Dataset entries

import Literature.Computability.QuantumComplexity.ForrelationThm25Amplitude
import Literature.Computability.QuantumComplexity.ShallowCircuitsProofs
import HarnessLib

/-!
# Embedded states, Hadamard layers and the hop layer of the Hadamard gadget

Topic `Literature/Computability/QuantumComplexity`; first file of the discharge of the named fact
`PostBQPWith_subset_PostIQPWith` (`PostBQPToPostIQP.lean`: M. J. Bremner, R. Jozsa, D. J. Shepherd,
*Classical simulation of commuting quantum computations implies collapse of the polynomial
hierarchy*, Proc. R. Soc. A 467 (2011) 459–472 = arXiv:1005.1407, Thm. 1 and its proof, p. 7:
the **Hadamard gadget**). The printed gadget: on lines `a, e` in the state `|ψ⟩_a |0⟩_e` apply
`H_a CZ_{ae} H_e` and post-select the outcome `0` on line `a`; "an easy calculation shows that the
resulting state on line `e` is `H|ψ⟩`" (p. 7). In an IQP circuit `H^{⊗W} D H^{⊗W}` the gate `H_e`
is the initial Hadamard of the fresh line `e`, `H_a` is the final Hadamard of line `a`, and only the
diagonal `CZ_{ae}` sits in `D`.

This file is the state-vector calculus in which the compiled circuit of the sequel files is
analysed (register of `W` wires, `N` logical qubits sitting on the wires of an embedding
`pos : Fin N ↪ Fin W`):

* `HGadget.ZeroOn S z` (all wires of the finite set `S` read `0`), the projector `HGadget.zeroProj S`
  (a diagonal `0/1` matrix) and its algebra (`zeroProj_union`, commutation with diagonals and with
  Hadamard layers on other wires);
* the Hadamard layer `BGK.hLayerMatrix S` of `ShallowCircuitsProofs.lean` on a finite set of wires:
  `hLayerMatrix_univ` (`= H^{⊗W}`), `hLayerMatrix_union` (layers on disjoint sets multiply),
  `hLayerMatrix_mul_diagonal_comm` (a layer commutes with a diagonal operator whose phase ignores its
  wires), `hLayerMatrix_map_mulVec_apply` (action of the layer on the wires of an embedding);
* `HGadget.embedState pos S φ`: the logical state `φ` of `N` qubits placed on the wires `pos`, the
  spent wires `S` reading `0`, every other wire in the *unnormalised* uniform superposition
  `|0⟩ + |1⟩` — and its calculus: projection (`zeroProj_mulVec_embedState`), diagonal gates on the
  logical wires (`diagonal_mulVec_embedState`), a Hadamard layer on the logical wires
  (`hLayerMatrix_map_mulVec_embedState`), a Hadamard layer on fresh wires
  (`hLayerMatrix_fresh_mulVec_embedState`: each fresh wire collapses to `|0⟩` with weight `√2`),
  the initial state `H^{⊗W}|x 0…0⟩` (`hGateAll_mulVec_basisState_eq_embedState`);
* **the hop layer** (`HGadget.hopLayer_embedState`): with `CZ` between `pos j` and a fresh wire
  `tgt j` for every logical qubit `j`, the final Hadamards on the wires `pos` and the post-selection
  of `0…0` there move the logical state to the wires `tgt` *and apply `H^{⊗N}` to it* — the
  `N`-fold form of BJS's "easy calculation";
* the read-out of squared amplitudes of an embedded state over the logical register
  (`sum_ite_normSq_embedState`).

## References

* M. J. Bremner, R. Jozsa, D. J. Shepherd, Proc. R. Soc. A 467 (2011) 459–472, arXiv:1005.1407,
  proof of Thm. 1 (p. 7, Fig. 1: the Hadamard gadget).
* M. A. Nielsen, I. L. Chuang, *Quantum Computation and Quantum Information*, CUP 2010, §1.4.4
  eq. (1.50) (`H^{⊗n}`), §4.2 (placement of gates), §2.2.5 (Born rule).
-/

noncomputable section

namespace Literature.Computability.QuantumComplexity

open Matrix Cryptography Finset

namespace HGadget

variable {W N k : ℕ}

/-! ### Hadamard entries -/

/-- The two spellings of `⟨a|H|b⟩` in the tree agree (`BGK.hCoef` of `ShallowCircuitsProofs.lean`,
`hadamardEntry` of `ForrelationThm25Amplitude.lean`). [cite: NielsenChuang2010, §1.3.1] -/
theorem hCoef_eq_hadamardEntry (a b : Bool) : BGK.hCoef a b = hadamardEntry a b := by
  cases a <;> cases b <;> simp [BGK.hCoef, hadamardEntry, invSqrt2]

■ **Goal of the exercise**: All records above must be returned exactly as they appear.

■ **Solved problem**:
import Literature.Computability.QuantumComplexity.ForrelationThm25Amplitude
import Literature.Computability.QuantumComplexity.ShallowCircuitsProofs
import HarnessLib

/-!
# Embedded states, Hadamard layers and the hop layer of the Hadamard gadget

Topic `Literature/Computability/QuantumComplexity`; first file of the discharge of the named fact
`PostBQPWith_subset_PostIQPWith` (`PostBQPToPostIQP.lean`: M. J. Bremner, R. Jozsa, D. J. Shepherd,
*Classical simulation of commuting quantum computations implies collapse of the polynomial
hierarchy*, Proc. R. Soc. A 467 (2011) 459–472 = arXiv:1005.1407, Thm. 1 and its proof, p. 7:
the **Hadamard gadget**). The printed gadget: on lines `a, e` in the state `|ψ⟩_a |0⟩_e` apply
`H_a CZ_{ae} H_e` and post-select the outcome `0` on line `a`; "an easy calculation shows that the
resulting state on line `e` is `H|ψ⟩`" (p. 7). In an IQP circuit `H^{⊗W} D H^{⊗W}` the gate `H_e`
is the initial Hadamard of the fresh line `e`, `H_a` is the final Hadamard of line `a`, and only the
diagonal `CZ_{ae}` sits in `D`.

This file is the state-vector calculus in which the compiled circuit of the sequel files is
analysed (register of `W` wires, `N` logical qubits sitting on the wires of an embedding
`pos : Fin N ↪ Fin W`):

* `HGadget.ZeroOn S z` (all wires of the finite set `S` read `0`), the projector `HGadget.zeroProj S`
  (a diagonal `0/1` matrix) and its algebra (`zeroProj_union`, commutation with diagonals and with
  Hadamard layers on other wires);
* the Hadamard layer `BGK.hLayerMatrix S` of `ShallowCircuitsProofs.lean` on a finite set of wires:
  `hLayerMatrix_univ` (`= H^{⊗W}`), `hLayerMatrix_union` (layers on disjoint sets multiply),
  `hLayerMatrix_mul_diagonal_comm` (a layer commutes with a diagonal operator whose phase ignores its
  wires), `hLayerMatrix_map_mulVec_apply` (action of the layer on the wires of an embedding);
* `HGadget.embedState pos S φ`: the logical state `φ` of `N` qubits placed on the wires `pos`, the
  spent wires `S` reading `0`, every other wire in the *unnormalised* uniform superposition
  `|0⟩ + |1⟩` — and its calculus: projection (`zeroProj_mulVec_embedState`), diagonal gates on the
  logical wires (`diagonal_mulVec_embedState`), a Hadamard layer on the logical wires
  (`hLayerMatrix_map_mulVec_embedState`), a Hadamard layer on fresh wires
  (`hLayerMatrix_fresh_mulVec_embedState`: each fresh wire collapses to `|0⟩` with weight `√2`),
  the initial state `H^{⊗W}|x 0…0⟩` (`hGateAll_mulVec_basisState_eq_embedState`);
* **the hop layer** (`HGadget.hopLayer_embedState`): with `CZ` between `pos j` and a fresh wire
  `tgt j` for every logical qubit `j`, the final Hadamards on the wires `pos` and the post-selection
  of `0…0` there move the logical state to the wires `tgt` *and apply `H^{⊗N}` to it* — the
  `N`-fold form of BJS's "easy calculation";
* the read-out of squared amplitudes of an embedded state over the logical register
  (`sum_ite_normSq_embedState`).

## References

* M. J. Bremner, R. Jozsa, D. J. Shepherd, Proc. R. Soc. A 467 (2011) 459–472, arXiv:1005.1407,
  proof of Thm. 1 (p. 7, Fig. 1: the Hadamard gadget).
* M. A. Nielsen, I. L. Chuang, *Quantum Computation and Quantum Information*, CUP 2010, §1.4.4
  eq. (1.50) (`H^{⊗n}`), §4.2 (placement of gates), §2.2.5 (Born rule).
-/

noncomputable section

namespace Literature.Computability.QuantumComplexity

open Matrix Cryptography Finset

namespace HGadget

variable {W N k : ℕ}

/-! ### Hadamard entries -/

/-- The two spellings of `⟨a|H|b⟩` in the tree agree (`BGK.hCoef` of `ShallowCircuitsProofs.lean`,
`hadamardEntry` of `ForrelationThm25Amplitude.lean`). [cite: NielsenChuang2010, §1.3.1] -/
theorem hCoef_eq_hadamardEntry (a b : Bool) : BGK.hCoef a b = hadamardEntry a b := by
  cases a <;> cases b <;> simp [BGK.hCoef, hadamardEntry, invSqrt2]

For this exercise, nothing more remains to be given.